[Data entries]
⁂
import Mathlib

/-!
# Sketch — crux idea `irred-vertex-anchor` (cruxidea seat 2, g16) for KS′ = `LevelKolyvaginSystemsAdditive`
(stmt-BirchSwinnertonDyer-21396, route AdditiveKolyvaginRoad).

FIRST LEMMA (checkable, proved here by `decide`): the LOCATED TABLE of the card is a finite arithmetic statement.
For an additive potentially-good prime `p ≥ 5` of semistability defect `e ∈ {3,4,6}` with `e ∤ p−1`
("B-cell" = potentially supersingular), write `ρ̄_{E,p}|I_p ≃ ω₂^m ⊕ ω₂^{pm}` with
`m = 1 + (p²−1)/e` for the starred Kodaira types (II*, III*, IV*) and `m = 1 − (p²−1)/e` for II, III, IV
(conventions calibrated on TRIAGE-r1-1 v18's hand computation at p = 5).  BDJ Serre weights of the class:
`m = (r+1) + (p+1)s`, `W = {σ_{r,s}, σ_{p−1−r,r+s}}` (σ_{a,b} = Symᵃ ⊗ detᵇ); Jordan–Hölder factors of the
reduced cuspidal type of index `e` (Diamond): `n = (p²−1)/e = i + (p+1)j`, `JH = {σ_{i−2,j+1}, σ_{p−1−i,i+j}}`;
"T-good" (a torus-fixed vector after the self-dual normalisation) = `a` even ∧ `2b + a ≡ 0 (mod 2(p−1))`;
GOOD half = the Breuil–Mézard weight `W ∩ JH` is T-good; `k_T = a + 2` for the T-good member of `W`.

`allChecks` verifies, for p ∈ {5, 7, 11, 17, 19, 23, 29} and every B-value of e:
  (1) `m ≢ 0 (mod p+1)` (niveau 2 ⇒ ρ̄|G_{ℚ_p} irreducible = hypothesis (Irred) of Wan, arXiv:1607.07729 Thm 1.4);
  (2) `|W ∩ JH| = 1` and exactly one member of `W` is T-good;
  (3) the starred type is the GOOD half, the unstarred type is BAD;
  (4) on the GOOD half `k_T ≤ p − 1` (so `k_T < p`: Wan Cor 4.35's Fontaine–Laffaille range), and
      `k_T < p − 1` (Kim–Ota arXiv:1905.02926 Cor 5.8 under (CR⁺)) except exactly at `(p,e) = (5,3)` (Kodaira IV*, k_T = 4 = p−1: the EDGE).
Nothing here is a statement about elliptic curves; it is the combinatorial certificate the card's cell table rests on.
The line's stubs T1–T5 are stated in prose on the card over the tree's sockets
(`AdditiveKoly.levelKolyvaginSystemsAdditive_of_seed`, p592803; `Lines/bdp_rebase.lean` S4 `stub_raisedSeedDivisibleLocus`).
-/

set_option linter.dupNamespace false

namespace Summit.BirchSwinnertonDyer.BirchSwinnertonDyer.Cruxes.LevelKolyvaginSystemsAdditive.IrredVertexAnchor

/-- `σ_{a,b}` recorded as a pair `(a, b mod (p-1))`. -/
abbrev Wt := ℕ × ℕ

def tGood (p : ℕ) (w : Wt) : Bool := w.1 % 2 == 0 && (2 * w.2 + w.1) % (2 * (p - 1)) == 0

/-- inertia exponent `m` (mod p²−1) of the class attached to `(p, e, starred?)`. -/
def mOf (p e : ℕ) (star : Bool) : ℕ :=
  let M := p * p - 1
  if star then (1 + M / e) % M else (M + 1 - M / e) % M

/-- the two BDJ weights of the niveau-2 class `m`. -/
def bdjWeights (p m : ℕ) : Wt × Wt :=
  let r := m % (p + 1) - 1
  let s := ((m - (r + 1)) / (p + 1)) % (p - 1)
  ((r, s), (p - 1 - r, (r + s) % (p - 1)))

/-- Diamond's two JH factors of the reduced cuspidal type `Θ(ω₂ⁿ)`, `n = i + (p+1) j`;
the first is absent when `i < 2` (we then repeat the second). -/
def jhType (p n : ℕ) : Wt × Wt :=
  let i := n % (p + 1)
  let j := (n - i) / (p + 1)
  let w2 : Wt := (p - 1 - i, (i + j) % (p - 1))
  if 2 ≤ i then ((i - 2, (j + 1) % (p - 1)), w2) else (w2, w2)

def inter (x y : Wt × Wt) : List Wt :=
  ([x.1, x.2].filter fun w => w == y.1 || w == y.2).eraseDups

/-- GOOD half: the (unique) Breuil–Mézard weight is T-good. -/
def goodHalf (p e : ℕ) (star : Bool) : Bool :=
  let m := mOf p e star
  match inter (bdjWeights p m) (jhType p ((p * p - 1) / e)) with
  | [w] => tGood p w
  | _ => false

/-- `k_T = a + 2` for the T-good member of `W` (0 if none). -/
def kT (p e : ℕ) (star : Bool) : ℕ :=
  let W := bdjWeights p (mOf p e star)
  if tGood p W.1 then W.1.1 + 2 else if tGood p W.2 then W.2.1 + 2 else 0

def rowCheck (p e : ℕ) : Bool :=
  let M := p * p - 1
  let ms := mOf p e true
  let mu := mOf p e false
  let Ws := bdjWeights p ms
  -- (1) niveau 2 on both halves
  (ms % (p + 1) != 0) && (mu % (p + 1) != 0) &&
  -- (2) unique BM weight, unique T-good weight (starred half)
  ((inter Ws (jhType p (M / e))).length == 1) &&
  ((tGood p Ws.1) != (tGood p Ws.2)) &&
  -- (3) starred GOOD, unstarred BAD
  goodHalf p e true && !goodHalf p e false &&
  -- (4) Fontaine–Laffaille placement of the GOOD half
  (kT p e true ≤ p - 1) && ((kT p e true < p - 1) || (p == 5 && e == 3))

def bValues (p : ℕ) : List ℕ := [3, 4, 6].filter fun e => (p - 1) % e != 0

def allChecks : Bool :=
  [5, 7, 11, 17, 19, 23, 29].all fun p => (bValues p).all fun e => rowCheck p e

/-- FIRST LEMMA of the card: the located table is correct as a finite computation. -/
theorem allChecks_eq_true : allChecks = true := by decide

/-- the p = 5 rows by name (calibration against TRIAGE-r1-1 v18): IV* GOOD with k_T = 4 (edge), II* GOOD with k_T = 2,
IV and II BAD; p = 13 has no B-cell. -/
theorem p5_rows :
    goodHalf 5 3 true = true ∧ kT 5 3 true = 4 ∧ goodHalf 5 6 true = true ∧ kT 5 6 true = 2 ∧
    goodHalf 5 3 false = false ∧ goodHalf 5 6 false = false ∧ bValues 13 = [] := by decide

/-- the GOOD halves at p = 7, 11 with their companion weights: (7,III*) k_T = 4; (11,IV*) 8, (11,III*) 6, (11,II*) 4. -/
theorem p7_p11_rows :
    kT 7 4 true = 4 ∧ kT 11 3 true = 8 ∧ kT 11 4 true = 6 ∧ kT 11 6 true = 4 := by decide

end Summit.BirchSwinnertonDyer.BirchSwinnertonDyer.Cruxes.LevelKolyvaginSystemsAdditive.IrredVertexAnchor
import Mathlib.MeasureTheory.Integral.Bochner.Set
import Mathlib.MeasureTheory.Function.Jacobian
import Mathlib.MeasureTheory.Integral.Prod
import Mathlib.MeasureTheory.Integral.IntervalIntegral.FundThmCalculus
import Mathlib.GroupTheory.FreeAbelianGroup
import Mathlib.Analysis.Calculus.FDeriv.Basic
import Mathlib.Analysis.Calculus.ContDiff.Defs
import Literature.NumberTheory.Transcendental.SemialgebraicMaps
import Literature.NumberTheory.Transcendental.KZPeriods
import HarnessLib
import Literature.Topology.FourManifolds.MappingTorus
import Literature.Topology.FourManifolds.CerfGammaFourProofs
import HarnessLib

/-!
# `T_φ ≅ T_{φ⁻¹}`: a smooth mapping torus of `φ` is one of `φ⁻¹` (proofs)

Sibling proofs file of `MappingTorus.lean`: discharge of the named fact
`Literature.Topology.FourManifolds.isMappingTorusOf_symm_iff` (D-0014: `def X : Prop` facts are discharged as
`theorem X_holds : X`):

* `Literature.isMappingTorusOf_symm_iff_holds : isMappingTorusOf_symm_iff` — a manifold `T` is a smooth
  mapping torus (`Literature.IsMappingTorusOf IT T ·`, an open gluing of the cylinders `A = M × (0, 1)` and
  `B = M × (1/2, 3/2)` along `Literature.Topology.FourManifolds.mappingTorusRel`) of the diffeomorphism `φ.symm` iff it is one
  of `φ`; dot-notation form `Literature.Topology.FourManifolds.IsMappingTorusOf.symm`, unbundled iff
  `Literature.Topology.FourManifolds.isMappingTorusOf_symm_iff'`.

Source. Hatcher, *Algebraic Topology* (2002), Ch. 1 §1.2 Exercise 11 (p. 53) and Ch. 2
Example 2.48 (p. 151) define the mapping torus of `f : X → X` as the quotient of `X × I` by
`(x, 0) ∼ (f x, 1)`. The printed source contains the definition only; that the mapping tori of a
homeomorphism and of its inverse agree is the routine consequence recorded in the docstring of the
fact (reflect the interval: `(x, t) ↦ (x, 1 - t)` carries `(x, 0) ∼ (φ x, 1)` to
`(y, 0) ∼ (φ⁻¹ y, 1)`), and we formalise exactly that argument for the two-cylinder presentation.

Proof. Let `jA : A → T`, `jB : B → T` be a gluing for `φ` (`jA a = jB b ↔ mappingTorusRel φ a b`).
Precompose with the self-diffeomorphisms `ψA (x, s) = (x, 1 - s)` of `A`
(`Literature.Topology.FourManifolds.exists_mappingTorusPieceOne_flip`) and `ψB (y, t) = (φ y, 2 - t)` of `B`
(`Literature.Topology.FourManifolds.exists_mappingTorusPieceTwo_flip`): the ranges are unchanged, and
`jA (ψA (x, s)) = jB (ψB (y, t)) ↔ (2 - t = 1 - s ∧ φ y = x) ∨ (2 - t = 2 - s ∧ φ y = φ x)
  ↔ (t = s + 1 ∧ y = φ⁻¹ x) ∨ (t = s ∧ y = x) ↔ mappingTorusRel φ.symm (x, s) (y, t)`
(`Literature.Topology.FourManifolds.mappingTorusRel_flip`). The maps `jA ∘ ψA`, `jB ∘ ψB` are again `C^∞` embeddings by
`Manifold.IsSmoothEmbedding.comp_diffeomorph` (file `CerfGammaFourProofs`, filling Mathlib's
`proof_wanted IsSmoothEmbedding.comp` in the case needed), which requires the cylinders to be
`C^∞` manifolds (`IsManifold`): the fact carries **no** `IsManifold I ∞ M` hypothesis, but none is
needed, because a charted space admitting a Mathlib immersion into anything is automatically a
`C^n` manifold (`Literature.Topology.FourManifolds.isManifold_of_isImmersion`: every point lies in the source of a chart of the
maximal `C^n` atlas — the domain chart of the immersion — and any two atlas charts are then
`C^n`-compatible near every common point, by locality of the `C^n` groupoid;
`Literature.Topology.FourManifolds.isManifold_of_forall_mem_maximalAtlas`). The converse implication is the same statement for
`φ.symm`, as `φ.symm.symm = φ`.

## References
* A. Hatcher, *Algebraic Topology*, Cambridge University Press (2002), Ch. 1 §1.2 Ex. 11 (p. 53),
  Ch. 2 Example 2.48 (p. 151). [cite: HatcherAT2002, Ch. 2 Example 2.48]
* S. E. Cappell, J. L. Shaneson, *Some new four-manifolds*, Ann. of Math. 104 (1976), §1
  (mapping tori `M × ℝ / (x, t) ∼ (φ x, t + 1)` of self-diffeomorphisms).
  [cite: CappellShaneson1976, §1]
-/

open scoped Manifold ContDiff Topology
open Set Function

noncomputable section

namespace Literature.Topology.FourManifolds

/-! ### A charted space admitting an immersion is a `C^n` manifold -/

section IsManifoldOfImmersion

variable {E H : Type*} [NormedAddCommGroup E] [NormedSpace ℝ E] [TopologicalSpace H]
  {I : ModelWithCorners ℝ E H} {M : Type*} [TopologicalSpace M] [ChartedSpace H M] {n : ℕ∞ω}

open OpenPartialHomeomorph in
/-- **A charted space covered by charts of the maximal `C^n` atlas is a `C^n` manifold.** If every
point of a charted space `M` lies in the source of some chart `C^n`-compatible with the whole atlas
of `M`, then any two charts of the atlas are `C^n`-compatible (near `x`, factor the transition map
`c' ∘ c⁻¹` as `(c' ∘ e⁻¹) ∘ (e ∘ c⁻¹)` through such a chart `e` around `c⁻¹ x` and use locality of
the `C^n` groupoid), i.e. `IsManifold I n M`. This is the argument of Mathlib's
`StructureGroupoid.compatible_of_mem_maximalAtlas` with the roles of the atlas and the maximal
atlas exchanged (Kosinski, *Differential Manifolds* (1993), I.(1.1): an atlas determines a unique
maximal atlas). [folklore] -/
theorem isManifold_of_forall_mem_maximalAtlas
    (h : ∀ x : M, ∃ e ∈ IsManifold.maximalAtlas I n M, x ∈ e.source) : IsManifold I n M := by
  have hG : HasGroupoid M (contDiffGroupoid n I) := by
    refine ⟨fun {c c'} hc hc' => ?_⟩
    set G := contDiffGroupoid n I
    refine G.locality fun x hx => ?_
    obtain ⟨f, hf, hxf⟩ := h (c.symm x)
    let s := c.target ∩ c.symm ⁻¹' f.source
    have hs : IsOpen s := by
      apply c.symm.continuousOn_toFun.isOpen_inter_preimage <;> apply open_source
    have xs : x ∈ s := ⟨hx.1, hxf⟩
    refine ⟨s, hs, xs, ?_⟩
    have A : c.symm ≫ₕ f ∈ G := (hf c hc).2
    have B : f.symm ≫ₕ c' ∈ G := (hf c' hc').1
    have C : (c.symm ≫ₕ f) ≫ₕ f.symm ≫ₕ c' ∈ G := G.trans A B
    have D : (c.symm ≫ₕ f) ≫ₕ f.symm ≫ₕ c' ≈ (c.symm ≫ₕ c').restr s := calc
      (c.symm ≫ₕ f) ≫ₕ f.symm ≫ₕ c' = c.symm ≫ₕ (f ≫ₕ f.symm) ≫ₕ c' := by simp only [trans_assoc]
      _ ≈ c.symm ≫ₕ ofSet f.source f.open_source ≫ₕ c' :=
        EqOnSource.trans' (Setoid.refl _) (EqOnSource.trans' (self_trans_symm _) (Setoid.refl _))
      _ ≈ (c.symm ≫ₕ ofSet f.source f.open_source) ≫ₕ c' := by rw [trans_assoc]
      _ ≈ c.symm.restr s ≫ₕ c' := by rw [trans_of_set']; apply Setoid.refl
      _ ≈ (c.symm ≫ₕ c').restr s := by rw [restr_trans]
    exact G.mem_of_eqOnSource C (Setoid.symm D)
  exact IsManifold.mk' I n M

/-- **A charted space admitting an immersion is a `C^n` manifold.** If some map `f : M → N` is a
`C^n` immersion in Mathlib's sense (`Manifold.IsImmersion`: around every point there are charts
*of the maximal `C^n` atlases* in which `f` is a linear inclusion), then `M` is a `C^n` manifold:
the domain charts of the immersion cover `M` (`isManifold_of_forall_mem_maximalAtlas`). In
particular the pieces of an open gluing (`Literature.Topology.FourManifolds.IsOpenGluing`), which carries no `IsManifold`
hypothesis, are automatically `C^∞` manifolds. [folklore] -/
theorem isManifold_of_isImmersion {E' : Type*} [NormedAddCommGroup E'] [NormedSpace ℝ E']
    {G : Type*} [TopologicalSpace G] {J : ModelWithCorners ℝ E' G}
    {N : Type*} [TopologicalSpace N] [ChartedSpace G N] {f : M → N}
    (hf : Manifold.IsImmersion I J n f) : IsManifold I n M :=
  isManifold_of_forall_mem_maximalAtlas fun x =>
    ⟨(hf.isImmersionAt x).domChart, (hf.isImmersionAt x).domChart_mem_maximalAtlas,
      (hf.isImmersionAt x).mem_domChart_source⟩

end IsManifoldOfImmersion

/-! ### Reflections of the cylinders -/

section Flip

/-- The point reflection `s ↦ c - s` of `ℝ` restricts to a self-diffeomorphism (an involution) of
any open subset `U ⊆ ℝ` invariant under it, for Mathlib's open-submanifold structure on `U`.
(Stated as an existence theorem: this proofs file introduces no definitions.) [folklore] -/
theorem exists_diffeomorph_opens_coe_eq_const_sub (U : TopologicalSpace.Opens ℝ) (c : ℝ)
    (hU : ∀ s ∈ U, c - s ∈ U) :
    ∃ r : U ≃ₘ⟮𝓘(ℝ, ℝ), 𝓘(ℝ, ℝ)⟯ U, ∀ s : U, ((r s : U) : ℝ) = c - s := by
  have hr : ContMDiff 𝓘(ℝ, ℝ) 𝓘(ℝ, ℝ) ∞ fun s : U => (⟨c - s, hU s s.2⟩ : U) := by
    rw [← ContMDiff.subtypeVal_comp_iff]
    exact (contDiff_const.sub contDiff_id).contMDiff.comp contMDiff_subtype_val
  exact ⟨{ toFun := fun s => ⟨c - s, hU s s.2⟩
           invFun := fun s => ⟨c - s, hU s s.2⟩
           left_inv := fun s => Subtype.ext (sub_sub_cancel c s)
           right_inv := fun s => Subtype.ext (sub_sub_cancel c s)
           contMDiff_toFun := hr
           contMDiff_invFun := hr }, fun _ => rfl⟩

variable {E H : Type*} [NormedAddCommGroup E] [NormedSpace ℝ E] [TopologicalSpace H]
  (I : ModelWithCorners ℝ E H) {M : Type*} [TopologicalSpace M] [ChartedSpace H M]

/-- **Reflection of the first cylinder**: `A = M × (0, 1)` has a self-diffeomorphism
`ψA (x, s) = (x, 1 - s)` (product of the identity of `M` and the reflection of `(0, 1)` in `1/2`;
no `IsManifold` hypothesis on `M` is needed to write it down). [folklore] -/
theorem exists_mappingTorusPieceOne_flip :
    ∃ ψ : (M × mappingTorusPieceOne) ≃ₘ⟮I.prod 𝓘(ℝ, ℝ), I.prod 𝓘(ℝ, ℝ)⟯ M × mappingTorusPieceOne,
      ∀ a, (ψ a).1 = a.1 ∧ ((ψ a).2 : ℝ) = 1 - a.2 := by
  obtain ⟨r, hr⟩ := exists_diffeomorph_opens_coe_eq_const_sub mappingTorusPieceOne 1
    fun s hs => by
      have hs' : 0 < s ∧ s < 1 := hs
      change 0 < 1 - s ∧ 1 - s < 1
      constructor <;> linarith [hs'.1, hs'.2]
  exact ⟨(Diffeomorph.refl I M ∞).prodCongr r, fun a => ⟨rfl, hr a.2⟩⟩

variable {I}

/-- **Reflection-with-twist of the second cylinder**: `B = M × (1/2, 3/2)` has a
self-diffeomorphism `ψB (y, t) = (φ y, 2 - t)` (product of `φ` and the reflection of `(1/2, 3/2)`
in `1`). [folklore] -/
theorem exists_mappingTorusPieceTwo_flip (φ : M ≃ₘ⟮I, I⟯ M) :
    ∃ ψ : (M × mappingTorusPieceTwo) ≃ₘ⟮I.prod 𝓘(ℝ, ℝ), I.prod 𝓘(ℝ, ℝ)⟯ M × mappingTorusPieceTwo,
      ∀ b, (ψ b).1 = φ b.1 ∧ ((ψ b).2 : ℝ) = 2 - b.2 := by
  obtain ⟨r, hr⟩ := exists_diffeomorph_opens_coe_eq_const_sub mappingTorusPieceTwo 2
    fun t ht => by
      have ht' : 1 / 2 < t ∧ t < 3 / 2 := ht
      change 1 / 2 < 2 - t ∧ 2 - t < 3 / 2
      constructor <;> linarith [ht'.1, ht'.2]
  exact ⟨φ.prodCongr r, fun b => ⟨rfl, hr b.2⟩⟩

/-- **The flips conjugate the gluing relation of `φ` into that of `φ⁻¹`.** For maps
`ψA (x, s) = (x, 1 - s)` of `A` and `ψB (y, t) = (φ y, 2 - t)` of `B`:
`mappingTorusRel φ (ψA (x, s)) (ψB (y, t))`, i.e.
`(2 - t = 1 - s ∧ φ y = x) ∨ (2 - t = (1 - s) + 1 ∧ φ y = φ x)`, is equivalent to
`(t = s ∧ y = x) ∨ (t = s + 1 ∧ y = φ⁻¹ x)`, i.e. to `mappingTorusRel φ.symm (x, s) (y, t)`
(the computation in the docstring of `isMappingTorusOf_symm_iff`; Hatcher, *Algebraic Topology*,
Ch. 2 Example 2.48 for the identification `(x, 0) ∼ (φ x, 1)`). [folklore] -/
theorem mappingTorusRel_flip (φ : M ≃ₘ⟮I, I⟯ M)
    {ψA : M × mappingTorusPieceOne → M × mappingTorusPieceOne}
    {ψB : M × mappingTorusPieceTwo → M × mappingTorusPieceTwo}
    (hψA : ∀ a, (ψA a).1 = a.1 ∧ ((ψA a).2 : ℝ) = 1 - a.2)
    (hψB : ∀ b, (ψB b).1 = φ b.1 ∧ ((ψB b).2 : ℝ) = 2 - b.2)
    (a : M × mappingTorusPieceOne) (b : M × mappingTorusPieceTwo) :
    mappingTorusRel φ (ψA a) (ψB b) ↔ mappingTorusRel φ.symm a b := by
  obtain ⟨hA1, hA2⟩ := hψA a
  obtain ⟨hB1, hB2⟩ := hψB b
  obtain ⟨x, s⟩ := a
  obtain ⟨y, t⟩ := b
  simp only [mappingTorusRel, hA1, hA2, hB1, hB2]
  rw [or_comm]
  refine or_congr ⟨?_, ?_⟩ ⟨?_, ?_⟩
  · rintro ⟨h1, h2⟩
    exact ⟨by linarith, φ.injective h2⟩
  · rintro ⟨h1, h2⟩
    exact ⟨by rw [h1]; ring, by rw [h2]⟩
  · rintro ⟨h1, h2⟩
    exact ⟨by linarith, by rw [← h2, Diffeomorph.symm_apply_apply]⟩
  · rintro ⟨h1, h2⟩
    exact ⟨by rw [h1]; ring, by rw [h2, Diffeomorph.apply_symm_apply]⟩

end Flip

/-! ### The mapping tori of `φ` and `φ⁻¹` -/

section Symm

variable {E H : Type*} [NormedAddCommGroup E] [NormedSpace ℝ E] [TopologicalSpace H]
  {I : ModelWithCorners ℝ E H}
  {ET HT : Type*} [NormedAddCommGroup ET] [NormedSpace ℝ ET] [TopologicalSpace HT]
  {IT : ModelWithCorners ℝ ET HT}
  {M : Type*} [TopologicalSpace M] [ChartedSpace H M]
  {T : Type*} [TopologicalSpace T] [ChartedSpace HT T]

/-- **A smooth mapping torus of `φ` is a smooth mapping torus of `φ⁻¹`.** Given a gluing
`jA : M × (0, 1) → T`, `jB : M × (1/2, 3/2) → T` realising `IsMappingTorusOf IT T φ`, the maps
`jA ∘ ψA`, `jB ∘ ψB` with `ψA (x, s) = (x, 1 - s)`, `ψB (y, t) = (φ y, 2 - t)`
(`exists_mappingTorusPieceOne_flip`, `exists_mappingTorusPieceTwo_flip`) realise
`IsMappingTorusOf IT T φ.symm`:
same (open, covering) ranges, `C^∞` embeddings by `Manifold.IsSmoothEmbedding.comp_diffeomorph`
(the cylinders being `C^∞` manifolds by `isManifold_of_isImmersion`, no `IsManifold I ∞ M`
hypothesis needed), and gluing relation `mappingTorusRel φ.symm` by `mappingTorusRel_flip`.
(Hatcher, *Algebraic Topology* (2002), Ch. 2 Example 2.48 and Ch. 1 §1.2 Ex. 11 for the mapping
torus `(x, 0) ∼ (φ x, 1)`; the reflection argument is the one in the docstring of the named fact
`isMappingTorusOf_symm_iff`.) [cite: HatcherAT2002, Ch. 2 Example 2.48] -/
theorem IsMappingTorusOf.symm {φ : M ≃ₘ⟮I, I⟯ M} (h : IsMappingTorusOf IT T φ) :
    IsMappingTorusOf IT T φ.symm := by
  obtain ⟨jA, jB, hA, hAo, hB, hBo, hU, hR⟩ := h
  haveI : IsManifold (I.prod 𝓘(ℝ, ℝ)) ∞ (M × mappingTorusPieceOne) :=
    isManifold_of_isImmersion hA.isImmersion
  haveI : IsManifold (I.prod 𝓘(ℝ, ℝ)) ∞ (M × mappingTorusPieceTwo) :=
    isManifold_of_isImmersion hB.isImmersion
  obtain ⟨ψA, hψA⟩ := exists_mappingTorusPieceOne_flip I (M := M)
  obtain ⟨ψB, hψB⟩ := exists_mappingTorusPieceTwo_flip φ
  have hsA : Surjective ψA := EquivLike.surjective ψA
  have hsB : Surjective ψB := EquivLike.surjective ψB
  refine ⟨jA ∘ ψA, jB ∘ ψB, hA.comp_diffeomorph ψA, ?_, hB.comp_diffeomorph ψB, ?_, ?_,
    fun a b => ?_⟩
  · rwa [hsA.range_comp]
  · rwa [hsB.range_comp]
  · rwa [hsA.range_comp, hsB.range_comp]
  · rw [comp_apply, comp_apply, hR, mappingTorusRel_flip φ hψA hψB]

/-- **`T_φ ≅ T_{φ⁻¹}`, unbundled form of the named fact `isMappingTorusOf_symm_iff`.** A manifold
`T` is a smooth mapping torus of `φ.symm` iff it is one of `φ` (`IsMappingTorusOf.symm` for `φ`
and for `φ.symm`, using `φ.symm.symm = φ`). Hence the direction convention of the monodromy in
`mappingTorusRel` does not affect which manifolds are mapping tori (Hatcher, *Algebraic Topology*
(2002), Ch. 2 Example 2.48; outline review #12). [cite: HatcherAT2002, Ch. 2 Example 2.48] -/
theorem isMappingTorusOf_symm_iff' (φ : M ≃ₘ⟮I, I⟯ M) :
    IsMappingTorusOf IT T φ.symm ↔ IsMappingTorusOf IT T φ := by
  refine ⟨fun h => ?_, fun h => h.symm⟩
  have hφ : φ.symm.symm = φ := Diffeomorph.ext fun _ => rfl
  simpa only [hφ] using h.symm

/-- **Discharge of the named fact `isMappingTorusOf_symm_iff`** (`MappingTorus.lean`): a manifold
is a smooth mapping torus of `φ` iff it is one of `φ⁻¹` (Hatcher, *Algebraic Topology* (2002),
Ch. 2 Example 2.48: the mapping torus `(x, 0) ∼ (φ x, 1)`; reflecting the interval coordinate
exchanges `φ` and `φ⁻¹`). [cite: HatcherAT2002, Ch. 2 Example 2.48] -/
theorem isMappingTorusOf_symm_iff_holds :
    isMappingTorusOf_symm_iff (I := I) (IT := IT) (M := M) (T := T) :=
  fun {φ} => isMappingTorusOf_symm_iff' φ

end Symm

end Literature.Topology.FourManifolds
⁂
Task goal:
Search the records for the string "into", and copy every line that holds it.

Answer for the task:
needed, because a charted space admitting a Mathlib immersion into anything is automatically a
/-- **The flips conjugate the gluing relation of `φ` into that of `φ⁻¹`.** For maps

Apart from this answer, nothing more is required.